McGill's one criticism of SVC was the hefty price tag, but he said "it's not that bad when you've been through five hurricanes."

Define lines of responsibility

Over in the U.K., the Open University (OU), a college with more than 200,000 distance learning students, discovered that it could improve the utilization of old and new storage systems by virtualizing them and managing them as a single resource.

The OU runs two EMC CX700s and about 40 terabytes (TB) of Sun Microsystems Inc. storage across a mixture of old arrays. However, virtualizing this into a single pool meant being certain about who would take responsibility if the overall solution failed.

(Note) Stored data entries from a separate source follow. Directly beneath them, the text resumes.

import Literature.MathematicalPhysics.QuantumFieldTheory.Balaban1983to89.B4Lower18
import Literature.MathematicalPhysics.QuantumFieldTheory.Balaban1983to89.B4

/-!
# `Balaban1983to89.B4Prop31Zero` — B4's «Proposition 3.1′ of [2]»: the lower bound (1.22) for the quadratic form of
`Δ^{(k)}(Ω, A) = a_kI − a_k²Q_k(A)G_k(Ω,A)Q_k^*(A)` (1.14), in the case `A = 0`, for EVERY finite `Ω^{(k)} ⊂ ℤ^{d+1}`
(«Ω^{(k)} is an arbitrary subset of Z^d»), every mesh `η = 1/n`, every `a_k > 0` and `m² ≥ 0`, with the explicit
constant `γ₀ = min(a_k/(8(d+1) + 2m²), 1/8)` and NO error term; and the DAG leaf `B4.Prop31Printed` (leaf `b4`,
conjunct 3 of `B4.LeafB4`; surge node T01.3) PROVED for the concrete family of all zero-field instances
(`prop31Printed_zeroField`).  HYPOTHESIS-FREE (a sibling of `B4BoxCov237` §3–§4, which did (2.37) = the massless BOX
case of the same Schur complement, and of `B4Lower18`, whose region operator `fineOpR` — the operator of (1.6) on a
union of blocks — and its inverse are USED; no existing module is touched; nothing of B4 at `A ≠ 0` is asserted).

Source under audit (cell pub-balaban): T. Bałaban, *Regularity and decay of lattice Green's functions*, Commun. Math.
Phys. **89** (1983) 571–597 [`Balaban1983RegularityDecay`, "B4"], p. 572 [PDF 2] (1.3)–(1.6), p. 573 [PDF 3] (1.14),
p. 574 [PDF 4] «Proposition 3.1′ of [2]» (1.21)–(1.22), p. 589 [PDF 19] – p. 590 [PDF 20] §4 (4.1)–(4.7) (journal
page = PDF page + 570; renders `b2b-balaban-ref1/pages/1983-cmp89-regularity-decay/1983-cmp89-regularity-decay-p00N-x2.png`,
read as images; cell transcript `b2b-balaban-b04/transcript-B4.md`).

## WHAT IS PRINTED (verbatim; `≦` of the print written `≤`)

p. 572 [PDF 2]: *"⟨φ, (−Δ^{η,N}_{A,Ω})φ⟩ = Σ_{b⊂Ω} η^d |(D^η_Aφ)(b)|² = Σ_{b⊂Ω} η^d |η^{−1}(U(A_b)φ(b₊) − φ(b₋))|²,
φ : Ω → R^N"* (1.3), where the *"summation is over the set of all bonds b = ⟨b₋,b₊⟩ with end-points b₋, b₊ in Ω"*;
*"(Q_k(A)φ)(y) = Σ_{x∈B^k(y)} η^d U(A(Γ^{(k)}_{y,x})) φ(x), y ∈ Z^d"* (1.4); *"P_k(A) = Q_k^*(A) Q_k(A)"* (1.5);
*"G_k(Ω, A) = (−Δ^{η,N}_{A,Ω} + m² + aP_k(A))^{−1}"* (1.6), *"where m² ≥ 0 and a is a positive constant close to 1."*

p. 573 [PDF 3]: *"Here Δ^{(k)}(Ω,A) is an operator of the effective Gaussian action after k renormalization
transformations and can be defined by
Δ^{(k)}(Ω,A) = a_k I − a_k² Q_k(A) G_k(Ω,A) Q_k^*(A),   (1.14)
where a_k is a constant proportional to a."*

p. 574 [PDF 4]: *"The last theorem we have to prove is the bound from below for the operator Δ^{(k)}(Ω,A)."*
**Proposition 3.1′ of [2].** *"Let Ω be a sum of unit blocks (i.e. Ω^{(k)} is an arbitrary subset of Z^d) and let A
satisfies the condition
|(∂^η_μ A)(x)| ≤ O(1) p(e)   (p(e) = a₀(1 + log e^{−1})^p),   (1.21)
then there exists a positive constant γ₀ depending on d only, such that for e sufficiently small
⟨φ, Δ^{(k)}(Ω,A)φ⟩ ≥ γ₀ ( Σ_{⟨x,x'⟩⊂Ω^{(k)}} |U(A(⟨x,x'⟩))φ(x') − φ(x)|² + m² Σ_{x∈Ω^{(k)}} |φ(x)|² )
  − O(1) e^{2−α} Σ_{x∈Ω^{(k)}} |φ(x)|²   (1.22)
for arbitrary α > 0 and a constant O(1) depending on α and the other constants, but independent of Ω, k, A, and for
an arbitrary function φ."*  *"This theorem implies (3.29) of [2]."*

p. 589 [PDF 19], §4 *"Proof of the Lower Bound for the Quadratic Form Δ^{(k)} (Proposition 3.1')"*: *"We will estimate
the quadratic form on the left hand side of (1.18) in several ways, finally getting all the terms on the right hand
side."* … *"(the left hand side of (1.18)) ≥ Σ_{x∈Ω^{(k)}} (a_km²/(a_k+m²))|φ(x)|² ≥ (a_k/(a_k+O(1)))Σ_{x∈Ω^{(k)}}m²|φ(x)|²,
if m² ≤ O(1). Thus a part of the inequality (1.18) is proved."* (4.4) … *"Now let us consider the set of all positively
oriented bonds ⟨x,x'⟩ ⊂ Ω^{(k)}."* … p. 590 [PDF 20]: *"Then γ₀ = ½min{γ₀'/(2d), a_k/(a_k+O(1))}."*  [«(1.18)» in §4 denotes
(1.22): the in-text references to §1 displays are low by four throughout (cell transcript, GLOBAL ERRATUM).]

## WHAT THIS FILE CERTIFIES (kernel-checked, no hypotheses; the lineage is USED, not re-proved)

Throughout `A = 0` (so `U ≡ 1`), spatial dimension `d + 1 =: D` (the paper's `d`), mesh `η = 1/n` with ANY `n ≥ 1` (the
paper's `n = L^k`), everything in LATTICE UNITS as in `B4Lower18` / `B4BoxCov237`: the unit-lattice set `Ω^{(k)}` ↔ a
finite `Ω : Finset (Fin (d+1) → ℤ)`; the region `Ω = ⋃_{y∈Ω^{(k)}} B^k(y)` («Let Ω be a sum of unit blocks») ↔
`B4Lower18.fineDom n Ω` (the fine points `x` with `blk n x ∈ Ω`); the operator of (1.6) on it ↔ the matrix
`B4Lower18.fineOpR n a m² (fineDom n Ω)`, whose quadratic form is the printed one (`B4Lower18.fineOpR_form`) and which
is invertible for `a > 0`, `m² ≥ 0` (`B4Lower18.fineOpR_isUnit`); `G_k(Ω, 0)` ↔ its inverse.

* (§2, `indR`, `KeffR`, `KeffR_isSymm`, `KeffR_form_eq`) `Δ^{(k)}(Ω, 0)` of (1.14) as the real symmetric matrix on
  `Ω^{(k)}`: `KeffR n a m² Ω = a·1 − (a²/n^D)·indR·(fineOpR n a m² (fineDom n Ω))⁻¹·indRᵀ`, `indR y x = [blk n x = y]`
  the block indicator (`n^{-D}·indR` = `Q_k(0)`, `indRᵀ` = `Q_k^*(0)` under the dictionary below).
* (§2, `KeffR_form_eq_energy`) the ENERGY IDENTITY (Schur complement): with `N = n^D`, `T = fineOpR`, `G = T⁻¹`,
  `g⋆ = a·G·indRᵀφ` (`gStarR`): `⟨φ, Δ^{(k)}(Ω,0)φ⟩ = a‖φ − N⁻¹indR g⋆‖² + N⁻¹·(⟨g⋆, Tg⋆⟩ − (a/N)‖indR g⋆‖²)`, and
  (§3, `fineEnergyR_eq`, from `B4Lower18.fineOpR_form`) `⟨g, Tg⟩ − (a/N)‖indR g‖² = (n²/2)Σ_xΣ_{x′∼x}(g x − g x′)² +
  m²‖g‖²` (the kinetic part (1.3) plus the mass; the averaging term of (1.6) cancels); `blockAvg_sq_le` (Jensen):
  `‖N⁻¹indR g‖² ≤ N⁻¹‖g‖²`.
* (§4, `pathPt_mem`, `dirS_blockSum_le`, `dirS_blockAvg_le`) the AVERAGING INEQUALITY for an ARBITRARY finite
  `Ω^{(k)}`: the unit bond form over `Ω^{(k)}` of the block sums of `h` is `≤ 2·n^{D+2}·`(the fine bond form of `h` over
  `η^{-1}Ω`) — the straight path of `n` unit steps from `B^k(y)` to `B^k(y + e_μ)` stays inside `B^k(y) ∪ B^k(y+e_μ) ⊂ Ω`
  (no convexity of `Ω` is needed), telescoping + Cauchy–Schwarz, each fine bond serving at most two unit bonds.
* (§5, `KeffR_form_ge`) **(1.22) AT `A = 0`, EXPLICIT CONSTANT**: for every `d`, `n ≥ 1`, `a > 0`, `m² ≥ 0`, every
  finite `Ω^{(k)} ⊂ ℤ^D` and every `φ : Ω^{(k)} → ℝ`,
  `min(a/(8(d+1) + 2m²), 1/8)·(Σ_{⟨y,y′⟩⊂Ω^{(k)}}(φ(y′) − φ(y))² + m²Σ_{y∈Ω^{(k)}}φ(y)²) ≤ ⟨φ, Δ^{(k)}(Ω,0)φ⟩`;
  `KeffR_form_le`: `⟨φ, Δ^{(k)}(Ω,0)φ⟩ ≤ a‖φ‖²`; `ineq122_A0`: the printed quantifier order over a parameter window
  `a ≥ a₋ > 0`, `0 ≤ m² ≤ m²₊` — ONE `γ₀ = min(a₋/(8(d+1) + 2m²₊), 1/8)` for every mesh, every `Ω^{(k)}`, every `φ`.
* (§6, `ZeroIdx`, `zeroFieldForms`, `prop31Printed_zeroField`) the DAG LEAF: `B4.Prop31Printed (zeroFieldForms d a₋ m²₊)`
  — the verbatim-typed (1.21)–(1.22) of `B4.lean` HOLDS on the concrete carriers of all zero-field instances (index
  `ZeroIdx`: mesh `n`, `Ω^{(k)}`, `a_k ≥ a₋`, `0 ≤ m² ≤ m²₊`, the charge `e`, the number `N` of real field components;
  `Cfg = Ω^{(k)} → ℝ^N`), with `γ₀` as above, threshold `e₁ = 1` and error constant `C(α) = 0`.

Mechanism (for the referee).  The paper's §4 route — (4.1)–(4.4) for the mass part, then the `2d` matchings `B_i`,
Neumann decoupling into two-block sets `Δ(x,x′)` (4.5)–(4.7), the expansion in `A′` and Lemma II.2.4, (4.8)–(4.22) — is
NOT reproduced; at `A = 0` an elementary global argument gives (1.22) directly.  Write `F = ⟨φ, Δ^{(k)}φ⟩ = aA + N⁻¹B`
by the energy identity (`A = ‖φ − Q_kg⋆‖²`, `Q_k = N⁻¹indR` the block average, `B = (n²/2)U(g⋆) + m²‖g⋆‖² ≥ 0`).  The
unit bond form `E` over `Ω^{(k)}`: `E(φ) ≤ 2E(φ − Q_kg⋆) + 2E(Q_kg⋆) ≤ 8(d+1)A + 8N⁻¹·(n²/2)U` (each unit site lies in
`≤ 2(d+1)` bonds, `dirS_extS_le_norm`; the averaging inequality, `dirS_blockAvg_le`); the mass term:
`m²‖φ‖² ≤ 2m²A + 2m²‖Q_kg⋆‖² ≤ 2m²A + 2m²N⁻¹‖g⋆‖²` (Jensen).  Hence `E + m²‖φ‖² ≤ (8(d+1) + 2m²)A + 8N⁻¹B ≤ γ₀⁻¹F`.

## DICTIONARY (folklore; each line is used only through the kernel-checked identities named)

* paper's dimension `d` ↔ our `d + 1 =: D`; `η = L^{-k}` ↔ `1/n`; `x ∈ B^k(y)` ↔ `blk n x = y` (1.1)
  (`B4Green242Bridge.blk`, `B4BoxCov237.blk_finePt`); `Ω^{(k)} = Ω ∩ Z^d` ↔ the finite label set `Ω`,
  `Ω = ⋃_{y∈Ω^{(k)}}B^k(y)` ↔ `fineDom n Ω`.
* `A = 0`: `U(A(⟨x,x′⟩)) = 1`, `U(A(Γ)) = 1`; every operator of (1.3)–(1.6), (1.14) acts componentwise, so the real
  scalar theorem (`KeffR_form_ge`) is each component of the printed `φ : Ω^{(k)} → R^N` and `zeroFieldForms` sums it
  over `Fin N` (a `ℂ^N`- or Lie-algebra-valued `φ` is a real field with more components).
* inner products: on `Ω ⊂ ηℤ^D`, `⟨φ,ψ⟩ = Σ_x η^Dφ(x)ψ(x)` (the convention of (1.3)–(1.5)); on the unit lattice `Ω^{(k)}`
  the counting one (the sums of (1.22)).  Then `Q_k(0)φ = N⁻¹·indR φ` (block average, `N = n^D = η^{-D}`), `Q_k^*(0)ψ =
  indRᵀψ` (piecewise-constant extension; the adjoint for these two inner products), the operator of (1.6) acts by the
  matrix `fineOpR` and `G_k(Ω,0)` by `(fineOpR)⁻¹` (no `η`-factors; `B4Lower18`, DICTIONARY), so `Δ^{(k)}(Ω,0)` of (1.14)
  acts on `ψ : Ω^{(k)} → ℝ` by `aψ − a²N⁻¹·indR((fineOpR)⁻¹(indRᵀψ)) = (KeffR n a m² Ω).mulVec ψ` and
  `⟨φ, Δ^{(k)}(Ω,0)φ⟩ = φ ⬝ᵥ (KeffR n a m² Ω).mulVec φ` — the same dictionary as `B4BoxCov237.Keff` ((2.37), boxes,
  `m²` arbitrary there too), of which `KeffR` is the general-region twin (`B4Lower18.fineOpR_boxDom` identifies the fine
  operators on a box; the entrywise identification of the two `Δ^{(k)}` matrices on a box is not needed and not derived).
* the sums of (1.22): `Σ_{⟨x,x′⟩⊂Ω^{(k)}}` over the nearest-neighbour unit bonds with both end-points in `Ω^{(k)}`, each
  bond once («the set of all positively oriented bonds ⟨x,x'⟩ ⊂ Ω^{(k)}», p. 589) ↔ `dirS Ω (extS Ω φ)` (`extS` = zero
  extension; `dirS` = `B4BoxCov237.dirBox` on boxes, `dirS_boxDom`); `Σ_{x∈Ω^{(k)}}|φ(x)|²` ↔ `φ ⬝ᵥ φ`.  (Were the bond
  sum read over ordered pairs, it doubles and `γ₀` halves: `dirS_extS_le_pairSum`.)

## HONEST SCOPE

* `A = 0` ONLY: (1.21) is then void, «for e sufficiently small» is not needed (`e` does not enter the operators), and
  the printed error term `−O(1)e^{2−α}Σ|φ(x)|²` is dropped (`C(α) = 0` in `B4.Prop31Printed`).  NOTHING is claimed about
  `A ≠ 0`, which is the content of the paper's §4 (4.7)–(4.22) and of [2] Lemma 2.4 (cell census G-B4-06/07/08).
* `γ₀`: the print says «depending on d only»; ours, `min(a_k/(8(d+1) + 2m²), 1/8)`, depends on `a_k` and on (an upper
  bound for) `m²` — exactly as the printed proof's own constant does («Then γ₀ = ½min{γ₀'/(2d), a_k/(a_k+O(1))}»,
  «if m² ≤ O(1)»; cell DIVERGENCE D-b04.3, `B4.prop31_gamma0`); over a window `a_k ≥ a₋`, `m² ≤ m²₊` it is one constant
  (`ineq122_A0`).  No attempt at a sharp constant.
* `Ω^{(k)}` FINITE (a `Finset`): the paper's regions (unions of blocks in `T_η`, or the `Λ_k` of [2] (3.29)) are finite
  in every use; an infinite `Ω^{(k)} ⊂ Z^d` would need (1.6) on `ℓ²`, not typed in this lineage.  The torus variant is
  not typed here.  Lattice units / counting bases as in `B4Lower18`, `B4BoxCov237`.
* `B4.Prop31Printed` quantifies over an abstract family `fam : I → B4.FormSetting`; this file discharges it for ONE
  concrete family (all zero-field instances).  It does not — and cannot — discharge the abstract leaf hypothesis
  `B4.Prop31Printed famF` of `DagBinding` / `DagDischarged` for an arbitrary `famF`; it is offered to the DAG carver as
  the leaf-`b4` / conjunct-3 / `A = 0` instance (cf. `DagDischarged.famOfLattice`).

Value = kernel certificate of a published inequality in a special case ((1.22) at `A = 0`, every finite `Ω^{(k)}`,
explicit `γ₀`) and the first PROVED instance of the typed leaf `B4.Prop31Printed`; NOT summit progress (the YangMills /
QuantumFields statements are untouched).
-/

namespace Literature.MathematicalPhysics.QuantumFieldTheory.Balaban1983to89.B4Prop31Zero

Tony Ruane, sales director with Redstor Ltd., a U.K.-based storage integrator that architected the OU's storage environment, said the challenge is "getting vendors to see that there is a world outside of their technology." He added that "the big disk vendors are not that happy about having their stuff virtualized, so you have to be clear where the responsibility begins and ends … EMC was very thorough about those lines being well defined."

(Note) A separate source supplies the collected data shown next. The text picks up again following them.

import Mathlib.LinearAlgebra.FreeModule.Finite.Quotient
import Mathlib.LinearAlgebra.FreeModule.Norm
import Mathlib.RingTheory.AdjoinRoot
import HarnessLib

/-!
# The dimension of `M ⧸ φ(M)` over `F` is the degree of `det φ` (modules over `F[X]`)

Topic: `Literature/LinearAlgebra/FreeModule`. Let `F` be a field, `M` a finite free
`F[X]`-module and `φ : M → M` an injective `F[X]`-linear map (equivalently `det φ ≠ 0`). Then
`M ⧸ φ(M)` is a finite-dimensional `F`-vector space of dimension `deg (det φ)`
(`finrank_quotient_range_eq_natDegree_det`). Proof: by the Smith normal form over the principal
ideal domain `F[X]` (Mathlib `Submodule.smithNormalFormTopBasis` / `…BotBasis` / `…Coeffs`) there
is a basis `(vᵢ)` of `M` and non-zero `aᵢ ∈ F[X]` with `(aᵢ vᵢ)` a basis of `φ(M)`; then
`M ⧸ φ(M) ≅ ⊕ᵢ F[X]/(aᵢ)` has dimension `Σ deg aᵢ` (Mathlib `Submodule.finrank_quotient_eq_sum`,
`AdjoinRoot.powerBasis`), and `det φ` is associated with `∏ aᵢ`
(`associated_det_prod_smithNormalFormCoeffs`, over any PID: `φ = D ∘ e` for the diagonal map
`D vᵢ = aᵢ vᵢ` and the automorphism `e : M ≃ φ(M) ≃ M`, `Σ cᵢaᵢvᵢ ↦ Σ cᵢvᵢ`; Mathlib
`LinearMap.associated_det_of_eq_comp`), so the degrees agree. This is the `F[X]`-instance of
"the length of the cokernel of an injective endomorphism of a finite free module is the
order of its determinant" (Stacks 02QG over a discrete valuation ring; invariant factors,
Bourbaki *Algèbre* VII §4); Mathlib has the special case of multiplication by an element of a
finite free `F[X]`-algebra (`finrank_quotient_span_eq_natDegree_norm`), whose proof we follow.
It is the local input of Riemann–Roch-type index computations for lattices over `F[X]`
(vector bundles on `ℙ¹_F`).

## References

* The Stacks Project, Tag 02QG. [StacksProject]
-/

noncomputable section

open Module Polynomial

namespace Literature.LinearAlgebra.FreeModule

section PID

variable {R : Type*} [CommRing R] [IsDomain R] [IsPrincipalIdealRing R]
variable {M : Type*} [AddCommGroup M] [Module R M]
variable {ι : Type*} [Fintype ι]

/-- **`det φ` is associated with the product of the Smith coefficients of `φ(M) ⊆ M`** for an
injective endomorphism `φ` of a finite free module over a PID: with the Smith bases `(vᵢ)` of
`M` and `(aᵢvᵢ)` of `φ(M)` (Mathlib `Submodule.smithNormalFormTopBasis`, `…BotBasis_def`),
`φ = D ∘ e` where `D vᵢ = aᵢ vᵢ` has determinant `∏ aᵢ` and `e` is the automorphism
`M ≃ φ(M) ≃ M`, `x ↦ φ x = Σ cᵢaᵢvᵢ ↦ Σ cᵢvᵢ` (Mathlib `LinearMap.associated_det_of_eq_comp`;
compare Mathlib `associated_norm_prod_smith` for ideals). [cite: StacksProject, Tag 02QG] -/
theorem associated_det_prod_smithNormalFormCoeffs (b : Basis ι R M) (φ : M →ₗ[R] M)
    (hφ : Function.Injective φ)
    (h : Module.finrank R (LinearMap.range φ) = Module.finrank R M) :
    Associated (LinearMap.det φ) (∏ i, Submodule.smithNormalFormCoeffs b h i) := by
  classical
  set N := LinearMap.range φ with hN
  let a := Submodule.smithNormalFormCoeffs b h
  let bT := Submodule.smithNormalFormTopBasis b h
  let bB := Submodule.smithNormalFormBotBasis b h
  have hbB : ∀ i, (bB i : M) = a i • bT i := Submodule.smithNormalFormBotBasis_def b h
  -- the diagonal endomorphism `D vᵢ = aᵢ vᵢ`
  let D : M →ₗ[R] M := Matrix.toLin bT bT (Matrix.diagonal a)
  have hD : ∀ i, D (bT i) = a i • bT i := by
    intro i
    rw [Matrix.toLin_self]
    simp [Matrix.diagonal_apply]
  have hdetD : LinearMap.det D = ∏ i, a i := by
    rw [LinearMap.det_toLin, Matrix.det_diagonal]
  -- the automorphism `e : M ≃ φ(M) ≃ M`
  let e₁ : M ≃ₗ[R] N := LinearEquiv.ofInjective φ hφ
  let e₂ : N ≃ₗ[R] M := bB.equiv bT (Equiv.refl ι)
  have he₂ : N.subtype = D ∘ₗ (e₂ : N →ₗ[R] M) := by
    refine bB.ext fun i => ?_
    rw [LinearMap.comp_apply, LinearEquiv.coe_coe, Basis.equiv_apply, Equiv.refl_apply, hD,
      Submodule.subtype_apply, hbB]
  have key : ∀ x, φ x = D ((e₁.trans e₂) x) := by
    intro x
    have hx : ((e₁ x : N) : M) = φ x := LinearEquiv.ofInjective_apply φ (h := hφ) x
    rw [← hx, ← Submodule.subtype_apply, he₂]
    rfl
  rw [← hdetD]
  exact LinearMap.associated_det_of_eq_comp (e₁.trans e₂) φ D key

/-- The determinant of an injective endomorphism of a finite free module over a PID is non-zero
(it is associated with the product of the non-zero Smith coefficients). [folklore] -/
theorem det_ne_zero_of_injective (b : Basis ι R M) (φ : M →ₗ[R] M)
    (hφ : Function.Injective φ) : LinearMap.det φ ≠ 0 := by
  classical
  have h := LinearMap.finrank_range_of_inj hφ
  have hne := fun i => Submodule.smithNormalFormCoeffs_ne_zero b h i
  intro h0
  have := (associated_det_prod_smithNormalFormCoeffs b φ hφ h).eq_zero_iff.mp h0
  exact Finset.prod_ne_zero_iff.mpr (fun i _ => hne i) this

end PID

section Field

variable {F : Type*} [Field F]
variable {M : Type*} [AddCommGroup M] [Module F[X] M] [Module F M] [IsScalarTower F F[X] M]
variable {ι : Type*} [Fintype ι]

/-- **`dim_F (M ⧸ φ(M)) = deg (det φ)`** for an injective `F[X]`-linear endomorphism `φ` of a
finite free `F[X]`-module `M` (`F` a field): `M ⧸ φ(M) ≅ ⊕ᵢ F[X]/(aᵢ)` by the Smith normal form
(Mathlib `Submodule.finrank_quotient_eq_sum`), `dim_F F[X]/(aᵢ) = deg aᵢ`
(`AdjoinRoot.powerBasis`), and `det φ ∼ ∏ aᵢ` (`associated_det_prod_smithNormalFormCoeffs`).
[cite: StacksProject, Tag 02QG] -/
theorem finrank_quotient_range_eq_natDegree_det (b : Basis ι F[X] M) (φ : M →ₗ[F[X]] M)
    (hφ : Function.Injective φ) :
    Module.finrank F (M ⧸ LinearMap.range φ) = (LinearMap.det φ).natDegree := by
  classical
  have h := LinearMap.finrank_range_of_inj hφ
  have hne := fun i => Submodule.smithNormalFormCoeffs_ne_zero b h i
  rw [natDegree_eq_of_degree_eq
      (degree_eq_degree_of_associated (associated_det_prod_smithNormalFormCoeffs b φ hφ h)),
    natDegree_prod _ _ fun i _ => hne i]
  haveI : ∀ i, Module.Finite F (F[X] ⧸ Ideal.span {Submodule.smithNormalFormCoeffs b h i}) :=
    fun i => PowerBasis.finite (AdjoinRoot.powerBasis (hne i))
  rw [Submodule.finrank_quotient_eq_sum F b h]
  refine Finset.sum_congr rfl fun i _ => ?_
  exact (AdjoinRoot.powerBasis (hne i)).finrank

end Field

end Literature.LinearAlgebra.FreeModule

end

The OU has a "very primitive" firmware and break-fix agreement with EMC, according to Adrian Wells, host system software manager at the university. Its virtualization vendor, FalconStor Systems Inc., is now responsible for its entire storage environment. "If anything goes wrong, we call them," Wells said.

IBM swap shop

The city of Richmond, Va., meanwhile, was struggling with storage utilization rates hovering at a dismal 40%.

Their main data center includes more than 120 different servers, many with DAS from either IBM or EMC. The city also has about 8 TB split between three EMC SANs -- a CX400 and two CX300s -- and a Shark for IBM mainframe data.

"We had drastically under-used systems and then over-used hot spots," said Lyle Gleason, systems architect for the city of Richmond.

Using IBM SVC software, the organization was able to virtualize about 85% of its storage investment, including EMC Clariion and IBM storage arrays.

"Our objective is to be vendor independent," said Steve Forstner, IT manager for the city of Richmond. Now he believes the city is in a position to get the best price per terabyte for its storage. It was also able to bring in the virtualization offering, which included two new IBM midrange arrays for the same price as it was paying on the maintenance of a five-year-old Shark.

But the real kicker to the implementation was the support agreement. "IBM agreed to support any issues -- they said they would replace or swap out any storage system that failed, including our EMC stuff," Forstner said.

Analysts note that it'll be interesting to see how comfortable users are implementing EMC's new virtualization product, Invista, in multi-vendor environments. "It's only been on the market a month or so, but EMC plans to use it to virtualize other vendors' systems and ultimately to replace them," said Randy Kerns, an independent storage consultant.